With Sars (South African Revenue Services) intensifying its compliance scrutiny, whether intentional or unintentional, failing to adhere to tax laws carries severe consequences.
While many taxpayers have previously expected minor repercussions such as fines and interest charged, a revised prosecution strategy, with the assistance of the Hawks and SAPS (South African Police Services), has clearly shown that Sars has altered the landscape. All indications suggest that the tax authority, facing mounting pressure on tax collections and persistent non-compliance, actively pursues the arrest and prosecution of taxpayers who fail to disclose their taxable income accurately.
The fruits of Sars' efforts are evident in the record tax collection figures. For the fiscal year to the end of March, Sars collected a gross tax revenue of R2.155 trillion – R10 billion more than the Treasury's last estimate in February. The 2023/24 tax take was R52 billion more than the previous year, thanks to more than 8% growth in VAT (R448 billion) and personal income tax (R651 billion).
These figures indicate a significant increase in tax compliance and a clampdown on outstanding personal income tax, with Sars making a concerted effort to uncover individual citizens who are avoiding their tax obligations or not submitting correctly under the wilful non-compliance category.
According to Danielle Luwes, tax director at a specialist tax firm, Hobbs Sinclair Advisory, the revenue office relies on personal information, artificial intelligence, and machine learning algorithms to track activity and red flag non-compliant taxpayers. Luwes warns that Sars will pick up flight activity (such as frequent international travel) and luxury purchases (such as high-end vehicles or luxury vacations) and conduct a luxury audit to ascertain if an individual exhibits a lifestyle that does not match the tax return.
“The South African Revenue Service, under the leadership of commissioner Edward Kieswetter, is a world-class organisation. Through its specialist High Wealth Individual Unit and the Specialised Audit Unit, Sars has managed to achieve record tax revenue,” says van Luwes. “We have seen in recent reports of individuals being arrested and imprisoned which is a serious warning that being non-compliant is a very dangerous place to be,” she warned.
South Africa's Voluntary Disclosure Programme
Sars provides a Voluntary Disclosure Programme (VDP), offering eligible individuals, companies, or trusts the opportunity to voluntarily disclose and resolve their tax matters. To be eligible for the VDP, taxpayers must meet certain criteria, such as not being aware of a pending audit or investigation, not having received a request for information from Sars, and not having been informed of an audit or investigation by Sars.

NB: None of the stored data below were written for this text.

import Literature.Probability.RandomPlanarGeometry.WholePlaneSLEKappaRhoCurve
import Literature.Probability.RandomPlanarGeometry.WholePlaneTipMeasurable
import HarnessLib

/-!
# Whole-plane SLE_κ(ρ) exists given a stationary angle law (`κ ≤ 4`)

Topic `Probability/RandomPlanarGeometry`; theorems only (no definition, no named fact). The
packaging step of Miller–Sheffield (2013), Prop. 2.5 for whole-plane SLE_κ(ρ) in the regime
`0 < κ ≤ 4` (so `κ ≤ 2(ρ + 2)` is the non-hitting regime of `IsStationaryAngleLaw`): **granted a
stationary SLE_κ(ρ) angle law `P₀`**, the product space `Ω = C(ℝ, ℝ) × ℝ` with
`P = P₀ ⊗ uniformAngleLaw`, the coordinates `X = fst`, `q₀ = snd` and the measurable curve
`wpCurve` (`WholePlaneTipMeasurable`) satisfy `IsWholePlaneSLEKappaRho κ ρ P wpCurve`
(`IsWholePlaneSLEKappaRho.exists_of_isStationaryAngleLaw`): the marginals and independence are
those of a product measure, and almost surely the whole-plane Loewner chain of
`drivingOfAngle q₀ X` is generated by `wpCurve (X, q₀)` (`IsStationaryAngleLaw.ae_isCurve_tip`,
`wpCurve_eq_tip`). What remains for the named fact `IsWholePlaneSLEKappaRho.exists` is the
existence of the stationary angle law (Miller–Sheffield (2013), Prop. 2.1) and the boundary-hitting
regime `4 < κ ≤ 2(ρ + 2)` of their Prop. 2.5.

## References

* J. Miller, S. Sheffield, *Imaginary geometry IV*, PTRF 169 (2017), arXiv:1302.4738, Prop. 2.5,
  Prop. 2.1. [MillerSheffield2013]
-/

noncomputable section

open MeasureTheory ProbabilityTheory Filter Topology Set
open scoped NNReal Real

namespace Literature.Probability.RandomPlanarGeometry

open scoped PathBorel

variable {κ : ℝ≥0} {ρ : ℝ} {P₀ : Measure C(ℝ, ℝ)}

/-- **Whole-plane SLE_κ(ρ) on the product space, given a stationary angle law (`κ ≤ 4`).**
[cite: MillerSheffield2013, Prop. 2.5] -/
theorem isWholePlaneSLEKappaRho_prod_of_isStationaryAngleLaw (hP₀ : IsStationaryAngleLaw κ ρ P₀)
    (hκ : 0 < κ) (hκ4 : κ ≤ 4) :
    IsWholePlaneSLEKappaRho κ ρ (P₀.prod uniformAngleLaw) wpCurve := by
  haveI := hP₀.isProbabilityMeasure
  refine ⟨measurable_wpCurve, Prod.fst, Prod.snd, measurable_fst, measurable_snd, ?_, ?_, ?_, ?_⟩
  · rw [Measure.map_fst_prod, measure_univ, one_smul]; exact hP₀
  · rw [Measure.map_snd_prod, measure_univ, one_smul]
  · exact indepFun_prod measurable_id measurable_id
  · -- the good set of angle paths
    set Good : Set C(ℝ, ℝ) := {x | (∀ t, x t ∈ Ioo 0 (2 * π)) ∧ ∀ q₀ : ℝ,
      Continuous (drivingOfAngle q₀ x) ∧
      (∀ C : WholePlaneLoewnerChain (drivingOfAngle q₀ x), C.IsCurve (WholePlaneLoewner.tip (drivingOfAngle q₀ x))) ∧
      ∀ s : ℝ, Tendsto (fun R : ℝ ↦ WholePlaneLoewner.BackwardFlow.invMap (drivingOfAngle q₀ x) s
          ((R : ℂ) * Complex.exp ((drivingOfAngle q₀ x s : ℝ) * Complex.I)))
        (𝓝[>] 1) (𝓝 (WholePlaneLoewner.tip (drivingOfAngle q₀ x) s))} with hGood
    have hGoodae : ∀ᵐ x ∂P₀, x ∈ Good := by
      filter_upwards [hP₀.2.1, hP₀.ae_isCurve_tip hκ hκ4] with x h1 h2
      exact ⟨h1, h2⟩
    have hnull : (P₀.prod uniformAngleLaw) {ω | ω.1 ∉ Good} = 0 := by
      have h1 : {ω : C(ℝ, ℝ) × ℝ | ω.1 ∉ Good} = Goodᶜ ×ˢ (univ : Set ℝ) := by
        ext ω; simp
      rw [h1, Measure.prod_prod]
      have h2 : P₀ Goodᶜ = 0 := by
        have := ae_iff.1 hGoodae
        rwa [show {a | a ∉ Good} = Goodᶜ from rfl] at this
      rw [h2, zero_mul]
    have hae : ∀ᵐ ω ∂P₀.prod uniformAngleLaw, ω.1 ∈ Good := by
      rw [ae_iff]; simpa using hnull
    filter_upwards [hae] with ω hω
    obtain ⟨hI, hq⟩ := hω
    obtain ⟨hcont, hcurve, htend⟩ := hq ω.2
    obtain ⟨⟨C⟩, -⟩ := WholePlaneLoewnerChain.exists_unique_holds _ hcont
    refine ⟨C, ?_⟩
    have hgood : ω.1 ∈ goodAnglePaths := mem_goodAnglePaths_iff.2 hI
    have heq : wpCurve ω = WholePlaneLoewner.tip (drivingOfAngle ω.2 ω.1) := by
      funext t
      exact wpCurve_eq_tip hgood (htend t)
    rw [heq]
    exact hcurve C

/-- **`IsWholePlaneSLEKappaRho.exists` for `0 < κ ≤ 4`, given a stationary SLE_κ(ρ) angle law.**
[cite: MillerSheffield2013, Prop. 2.5] -/
theorem IsWholePlaneSLEKappaRho.exists_of_isStationaryAngleLaw (hP₀ : IsStationaryAngleLaw κ ρ P₀)
    (hκ : 0 < κ) (hκ4 : κ ≤ 4) :
    ∃ (Ω : Type) (_ : MeasurableSpace Ω) (P : Measure Ω) (γ : Ω → ℝ → ℂ),
      IsProbabilityMeasure P ∧ IsWholePlaneSLEKappaRho κ ρ P γ := by
  haveI := hP₀.isProbabilityMeasure
  exact ⟨C(ℝ, ℝ) × ℝ, inferInstance, P₀.prod uniformAngleLaw, wpCurve, inferInstance,
    isWholePlaneSLEKappaRho_prod_of_isStationaryAngleLaw hP₀ hκ hκ4⟩

/-- **Whole-plane SLE_κ(ρ) exists for `0 < κ ≤ 4`, `κ ≤ 2(ρ + 2)`, granted the stationary angle
law** — the part of the named fact `IsWholePlaneSLEKappaRho.exists` that the printed proof of
Miller–Sheffield (2013), Prop. 2.5 establishes in the non-hitting regime `ρ ≥ κ/2 - 2`, with its
remaining input, the existence of the stationary SLE_κ(ρ) angle law (op. cit., Prop. 2.1, the named
fact `IsStationaryAngleLaw.exists_unique`), taken as a hypothesis. Scope note (why `κ ≤ 4` and not
the whole range `κ ≤ 2(ρ + 2)` of `IsWholePlaneSLEKappaRho.exists`): for `ρ ≥ κ/2 - 2` the printed
proof of Prop. 2.5 rests on Lemma 2.4 ("`η` almost surely does not intersect `∂𝐃` and is a simple
path"), which is deduced there only from the fact that `θ = arg W - arg O` does not hit `{0, 2π}`.
That controls the force point alone: seen from the driving point, the angle of any other boundary
point is, near a collision and while `θ` stays inside `(0, 2π)`, absolutely continuous with respect
to `√κ` times a Bessel process of dimension `1 + 4/κ`, which is `< 2` for `κ > 4`; so for `κ > 4`
radial SLE_κ(ρ) does meet the boundary — as op. cit., Prop. 4.9 itself records (the maximal number
of boundary intersections of radial SLE_κ'(ρ), `ρ ≥ κ'/2 - 2`, is
`max(⌈(κ' - 4)/(2(2 + ρ))⌉, I(κ') - 1) ≥ 1`) — while the second mechanism of that proof (Lemma 2.6:
the whole boundary is eventually cut off from the target) is unavailable, the force point being
never cut off. Hence the source's argument covers exactly `κ ≤ 4`, formalised in
`IsWholePlaneSLEKappaRho.exists_of_isStationaryAngleLaw`; the regime `4 < κ ≤ 2(ρ + 2)` of the
named fact has no proof in the source. [cite: MillerSheffield2013, Prop. 2.5 and Prop. 2.1] -/
theorem IsWholePlaneSLEKappaRho.exists_of_le_four (hlaw : IsStationaryAngleLaw.exists_unique)
    (κ : ℝ≥0) (ρ : ℝ) (hκ : 0 < κ) (hκ4 : κ ≤ 4) (hκρ : (κ : ℝ) ≤ 2 * (ρ + 2)) :
    ∃ (Ω : Type) (_ : MeasurableSpace Ω) (P : Measure Ω) (γ : Ω → ℝ → ℂ),
      IsProbabilityMeasure P ∧ IsWholePlaneSLEKappaRho κ ρ P γ := by
  obtain ⟨P₀, hP₀, -⟩ := hlaw κ ρ hκ hκρ
  exact IsWholePlaneSLEKappaRho.exists_of_isStationaryAngleLaw hP₀ hκ hκ4

end Literature.Probability.RandomPlanarGeometry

Luwes strongly advises taxpayers facing tax defaults to consider using the VDP to address their situations. Through voluntary disclosure, taxpayers can receive guidance, expedite resolution, and potentially reduce penalties and legal consequences. “Proactively rectifying tax defaults not only brings compliance relief but also significantly lowers the risk of penalties and legal repercussions.”
Tax defaults encompass various scenarios, such as inaccurate information submission, underdeclared income or understatement of any tax liabilities, and failure to provide requested information. Zulfah Mullins, who manages tax compliance at Hobbs Sinclair, commented, “Sars' Voluntary disclosure, although not complicated, is best done with a tax specialist who can ensure documents are submitted correctly and negotiate agreements with Sars.
Above all, obtaining a VDP correctly involves preparing a comprehensive disclosure, submitting it to Sars, and having it accepted by Sars, which guarantees immunity from criminal prosecution,” she concluded.